BEGIN

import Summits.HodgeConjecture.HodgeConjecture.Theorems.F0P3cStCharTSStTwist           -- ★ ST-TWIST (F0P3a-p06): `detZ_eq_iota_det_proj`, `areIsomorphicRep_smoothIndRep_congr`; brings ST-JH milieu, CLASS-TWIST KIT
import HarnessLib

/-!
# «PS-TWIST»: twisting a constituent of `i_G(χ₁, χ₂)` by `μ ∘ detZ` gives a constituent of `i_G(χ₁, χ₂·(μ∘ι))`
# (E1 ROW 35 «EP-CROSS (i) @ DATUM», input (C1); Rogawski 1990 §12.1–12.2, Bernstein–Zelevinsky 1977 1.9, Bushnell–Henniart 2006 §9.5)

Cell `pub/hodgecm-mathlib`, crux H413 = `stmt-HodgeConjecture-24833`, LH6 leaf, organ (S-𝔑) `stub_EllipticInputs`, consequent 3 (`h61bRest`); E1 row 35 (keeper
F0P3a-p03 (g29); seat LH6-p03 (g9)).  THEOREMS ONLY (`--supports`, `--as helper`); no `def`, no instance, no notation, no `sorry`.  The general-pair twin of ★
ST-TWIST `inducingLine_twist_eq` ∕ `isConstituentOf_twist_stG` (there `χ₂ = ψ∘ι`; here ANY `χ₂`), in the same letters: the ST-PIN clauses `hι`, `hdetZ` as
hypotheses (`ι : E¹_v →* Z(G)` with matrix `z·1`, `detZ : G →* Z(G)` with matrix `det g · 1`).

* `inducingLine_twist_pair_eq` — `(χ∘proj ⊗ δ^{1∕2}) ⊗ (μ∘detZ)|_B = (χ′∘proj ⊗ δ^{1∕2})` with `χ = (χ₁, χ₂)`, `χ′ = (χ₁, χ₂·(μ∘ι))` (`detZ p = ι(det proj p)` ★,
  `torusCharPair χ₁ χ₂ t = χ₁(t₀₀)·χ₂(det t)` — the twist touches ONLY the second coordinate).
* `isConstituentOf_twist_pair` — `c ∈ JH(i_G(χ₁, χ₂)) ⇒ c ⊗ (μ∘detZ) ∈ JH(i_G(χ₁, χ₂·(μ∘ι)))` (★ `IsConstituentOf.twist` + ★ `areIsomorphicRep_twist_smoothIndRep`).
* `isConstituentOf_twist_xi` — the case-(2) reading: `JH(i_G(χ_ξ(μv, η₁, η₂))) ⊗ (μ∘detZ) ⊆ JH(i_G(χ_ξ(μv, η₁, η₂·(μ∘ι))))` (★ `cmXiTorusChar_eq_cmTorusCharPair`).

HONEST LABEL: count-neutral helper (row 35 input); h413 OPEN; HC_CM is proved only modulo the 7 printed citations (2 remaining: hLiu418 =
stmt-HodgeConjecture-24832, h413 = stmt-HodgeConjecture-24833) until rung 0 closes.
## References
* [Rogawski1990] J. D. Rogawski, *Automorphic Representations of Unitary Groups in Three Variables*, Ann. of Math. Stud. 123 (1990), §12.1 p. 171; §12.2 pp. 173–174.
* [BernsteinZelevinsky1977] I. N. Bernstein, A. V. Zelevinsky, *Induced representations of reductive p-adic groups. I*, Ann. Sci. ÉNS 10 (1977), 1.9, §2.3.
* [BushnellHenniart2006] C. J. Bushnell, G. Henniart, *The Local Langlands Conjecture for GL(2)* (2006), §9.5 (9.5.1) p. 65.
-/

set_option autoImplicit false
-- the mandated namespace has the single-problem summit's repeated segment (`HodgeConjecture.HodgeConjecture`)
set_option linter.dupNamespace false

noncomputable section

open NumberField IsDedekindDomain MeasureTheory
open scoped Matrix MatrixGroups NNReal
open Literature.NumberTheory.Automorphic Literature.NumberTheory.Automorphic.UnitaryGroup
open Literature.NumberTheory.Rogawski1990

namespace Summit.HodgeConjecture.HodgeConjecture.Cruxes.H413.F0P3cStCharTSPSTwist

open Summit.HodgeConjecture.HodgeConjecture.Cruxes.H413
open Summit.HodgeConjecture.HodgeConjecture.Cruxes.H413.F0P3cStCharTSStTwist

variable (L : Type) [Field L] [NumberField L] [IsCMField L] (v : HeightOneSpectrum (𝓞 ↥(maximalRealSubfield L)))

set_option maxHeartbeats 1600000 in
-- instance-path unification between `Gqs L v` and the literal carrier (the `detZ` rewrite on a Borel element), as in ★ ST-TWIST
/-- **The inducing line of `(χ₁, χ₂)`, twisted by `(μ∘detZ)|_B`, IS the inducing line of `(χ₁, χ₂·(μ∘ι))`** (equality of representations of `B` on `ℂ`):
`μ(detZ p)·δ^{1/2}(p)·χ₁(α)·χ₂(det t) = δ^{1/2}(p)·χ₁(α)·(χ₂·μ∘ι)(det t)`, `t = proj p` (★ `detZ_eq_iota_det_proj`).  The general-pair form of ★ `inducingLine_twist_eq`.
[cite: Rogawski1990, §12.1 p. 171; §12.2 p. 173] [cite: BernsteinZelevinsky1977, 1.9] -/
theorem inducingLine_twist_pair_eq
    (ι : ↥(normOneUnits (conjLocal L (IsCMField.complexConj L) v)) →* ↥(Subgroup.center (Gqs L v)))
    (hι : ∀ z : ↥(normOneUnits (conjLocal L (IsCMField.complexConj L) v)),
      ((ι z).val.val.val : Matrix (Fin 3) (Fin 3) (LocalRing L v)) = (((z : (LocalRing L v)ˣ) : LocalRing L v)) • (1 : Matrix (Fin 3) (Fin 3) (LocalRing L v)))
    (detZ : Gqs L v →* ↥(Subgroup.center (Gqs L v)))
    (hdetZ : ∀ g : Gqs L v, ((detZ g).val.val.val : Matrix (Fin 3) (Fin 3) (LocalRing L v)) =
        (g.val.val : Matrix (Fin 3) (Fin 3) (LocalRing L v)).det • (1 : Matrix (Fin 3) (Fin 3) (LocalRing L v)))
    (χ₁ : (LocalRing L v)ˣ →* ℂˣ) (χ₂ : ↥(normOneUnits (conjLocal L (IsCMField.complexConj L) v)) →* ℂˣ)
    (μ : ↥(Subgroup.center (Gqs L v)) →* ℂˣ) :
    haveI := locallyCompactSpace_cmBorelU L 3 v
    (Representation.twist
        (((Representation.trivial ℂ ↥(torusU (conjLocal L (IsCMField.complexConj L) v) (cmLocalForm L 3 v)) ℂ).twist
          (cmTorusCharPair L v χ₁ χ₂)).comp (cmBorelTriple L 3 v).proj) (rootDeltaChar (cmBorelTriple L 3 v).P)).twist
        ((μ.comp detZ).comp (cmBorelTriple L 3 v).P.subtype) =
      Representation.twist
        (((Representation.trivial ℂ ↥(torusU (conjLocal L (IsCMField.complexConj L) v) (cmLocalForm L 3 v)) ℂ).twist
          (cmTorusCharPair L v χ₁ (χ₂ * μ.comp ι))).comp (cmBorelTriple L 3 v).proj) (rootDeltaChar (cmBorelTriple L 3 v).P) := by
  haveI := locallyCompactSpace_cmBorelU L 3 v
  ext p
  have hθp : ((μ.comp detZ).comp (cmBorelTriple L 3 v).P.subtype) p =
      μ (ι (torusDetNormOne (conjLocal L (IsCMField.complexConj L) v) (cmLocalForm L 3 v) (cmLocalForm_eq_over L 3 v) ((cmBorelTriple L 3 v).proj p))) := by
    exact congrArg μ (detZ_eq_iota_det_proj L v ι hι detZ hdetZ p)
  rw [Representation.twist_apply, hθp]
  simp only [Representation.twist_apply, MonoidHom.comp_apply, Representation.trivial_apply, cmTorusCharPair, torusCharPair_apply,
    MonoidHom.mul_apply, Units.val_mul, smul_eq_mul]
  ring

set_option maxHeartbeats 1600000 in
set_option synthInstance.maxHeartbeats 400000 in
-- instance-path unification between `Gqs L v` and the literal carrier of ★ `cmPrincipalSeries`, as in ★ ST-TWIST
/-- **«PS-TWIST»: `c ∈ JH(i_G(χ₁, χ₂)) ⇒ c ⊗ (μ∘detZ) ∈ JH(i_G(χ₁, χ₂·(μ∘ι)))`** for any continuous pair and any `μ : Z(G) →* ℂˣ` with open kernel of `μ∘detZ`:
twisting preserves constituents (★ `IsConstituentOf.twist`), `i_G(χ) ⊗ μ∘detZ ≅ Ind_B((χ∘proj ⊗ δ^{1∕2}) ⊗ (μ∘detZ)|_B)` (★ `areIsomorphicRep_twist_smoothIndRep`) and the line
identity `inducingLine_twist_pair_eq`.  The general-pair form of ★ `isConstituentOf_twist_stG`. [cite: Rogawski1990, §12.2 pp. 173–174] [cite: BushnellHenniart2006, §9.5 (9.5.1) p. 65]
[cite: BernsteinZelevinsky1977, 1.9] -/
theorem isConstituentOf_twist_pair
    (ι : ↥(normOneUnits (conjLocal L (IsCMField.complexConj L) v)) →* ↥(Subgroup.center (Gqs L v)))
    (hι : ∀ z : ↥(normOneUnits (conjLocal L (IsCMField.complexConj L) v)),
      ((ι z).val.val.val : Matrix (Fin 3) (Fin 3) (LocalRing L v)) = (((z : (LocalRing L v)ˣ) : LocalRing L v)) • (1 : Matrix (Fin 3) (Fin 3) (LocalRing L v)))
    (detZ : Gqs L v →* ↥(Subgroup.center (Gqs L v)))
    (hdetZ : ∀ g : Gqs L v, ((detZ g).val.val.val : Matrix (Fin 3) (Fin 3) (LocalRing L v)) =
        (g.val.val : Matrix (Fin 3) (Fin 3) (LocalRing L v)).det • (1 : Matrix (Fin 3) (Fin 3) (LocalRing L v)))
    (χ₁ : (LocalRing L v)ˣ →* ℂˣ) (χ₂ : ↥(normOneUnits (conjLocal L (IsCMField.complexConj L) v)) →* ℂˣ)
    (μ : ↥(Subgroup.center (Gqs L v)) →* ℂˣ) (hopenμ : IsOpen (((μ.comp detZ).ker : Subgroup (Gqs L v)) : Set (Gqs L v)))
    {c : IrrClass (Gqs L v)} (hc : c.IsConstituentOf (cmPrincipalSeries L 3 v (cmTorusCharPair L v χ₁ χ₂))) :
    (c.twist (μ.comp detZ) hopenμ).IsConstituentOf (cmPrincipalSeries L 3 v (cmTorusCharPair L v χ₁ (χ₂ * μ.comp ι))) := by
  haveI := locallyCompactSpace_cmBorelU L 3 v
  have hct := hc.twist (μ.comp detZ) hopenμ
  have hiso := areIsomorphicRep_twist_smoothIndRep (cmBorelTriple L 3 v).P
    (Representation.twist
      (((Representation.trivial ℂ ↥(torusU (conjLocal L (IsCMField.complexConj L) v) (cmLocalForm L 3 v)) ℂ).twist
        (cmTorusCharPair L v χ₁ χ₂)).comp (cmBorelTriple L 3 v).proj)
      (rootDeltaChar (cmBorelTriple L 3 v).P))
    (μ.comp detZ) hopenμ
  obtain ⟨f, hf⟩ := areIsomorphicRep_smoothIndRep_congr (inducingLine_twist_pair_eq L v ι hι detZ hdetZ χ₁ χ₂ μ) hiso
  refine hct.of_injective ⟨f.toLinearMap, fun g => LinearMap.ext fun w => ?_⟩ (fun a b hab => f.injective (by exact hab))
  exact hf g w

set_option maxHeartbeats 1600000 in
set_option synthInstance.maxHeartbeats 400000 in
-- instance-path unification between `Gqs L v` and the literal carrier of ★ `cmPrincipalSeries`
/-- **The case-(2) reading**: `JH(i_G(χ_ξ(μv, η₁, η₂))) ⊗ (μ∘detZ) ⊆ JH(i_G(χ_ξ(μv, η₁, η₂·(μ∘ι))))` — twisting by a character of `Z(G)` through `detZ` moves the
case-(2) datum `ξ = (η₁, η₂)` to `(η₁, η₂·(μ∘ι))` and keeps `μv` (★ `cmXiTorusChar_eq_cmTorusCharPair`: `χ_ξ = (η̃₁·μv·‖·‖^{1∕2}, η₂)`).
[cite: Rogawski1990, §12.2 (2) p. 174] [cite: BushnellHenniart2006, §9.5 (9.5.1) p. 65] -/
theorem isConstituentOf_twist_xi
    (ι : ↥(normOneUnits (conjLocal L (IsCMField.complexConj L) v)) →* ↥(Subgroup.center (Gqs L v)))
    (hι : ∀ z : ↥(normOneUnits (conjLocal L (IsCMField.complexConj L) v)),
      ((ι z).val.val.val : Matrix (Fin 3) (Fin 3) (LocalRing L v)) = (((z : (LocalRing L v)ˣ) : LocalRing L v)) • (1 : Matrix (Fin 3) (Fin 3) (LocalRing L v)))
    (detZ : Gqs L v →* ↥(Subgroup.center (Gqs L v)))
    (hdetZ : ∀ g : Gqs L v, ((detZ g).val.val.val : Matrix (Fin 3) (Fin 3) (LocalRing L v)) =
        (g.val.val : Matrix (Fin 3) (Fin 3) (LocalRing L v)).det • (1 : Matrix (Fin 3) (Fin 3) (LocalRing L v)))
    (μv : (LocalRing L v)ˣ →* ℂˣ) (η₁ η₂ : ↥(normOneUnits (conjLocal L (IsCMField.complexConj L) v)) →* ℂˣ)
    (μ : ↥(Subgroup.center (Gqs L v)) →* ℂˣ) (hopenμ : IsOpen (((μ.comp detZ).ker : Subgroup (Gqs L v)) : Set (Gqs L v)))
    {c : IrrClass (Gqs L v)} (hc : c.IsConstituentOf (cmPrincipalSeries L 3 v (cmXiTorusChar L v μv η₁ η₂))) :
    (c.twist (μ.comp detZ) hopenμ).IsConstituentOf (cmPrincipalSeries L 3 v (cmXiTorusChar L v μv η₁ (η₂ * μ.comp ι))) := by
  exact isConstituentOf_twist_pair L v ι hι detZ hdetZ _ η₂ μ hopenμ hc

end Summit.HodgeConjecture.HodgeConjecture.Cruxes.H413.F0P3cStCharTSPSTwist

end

END

▶ [TASK]:
Copy out only the lines of the records above from the one with "row 35 (keeper" through the one with "in the same", exactly as they stand, both included.

▶ [TASK RESPONSE]:
Cell `pub/hodgecm-mathlib`, crux H413 = `stmt-HodgeConjecture-24833`, LH6 leaf, organ (S-𝔑) `stub_EllipticInputs`, consequent 3 (`h61bRest`); E1 row 35 (keeper
F0P3a-p03 (g29); seat LH6-p03 (g9)).  THEOREMS ONLY (`--supports`, `--as helper`); no `def`, no instance, no notation, no `sorry`.  The general-pair twin of ★
ST-TWIST `inducingLine_twist_eq` ∕ `isConstituentOf_twist_stG` (there `χ₂ = ψ∘ι`; here ANY `χ₂`), in the same letters: the ST-PIN clauses `hι`, `hdetZ` as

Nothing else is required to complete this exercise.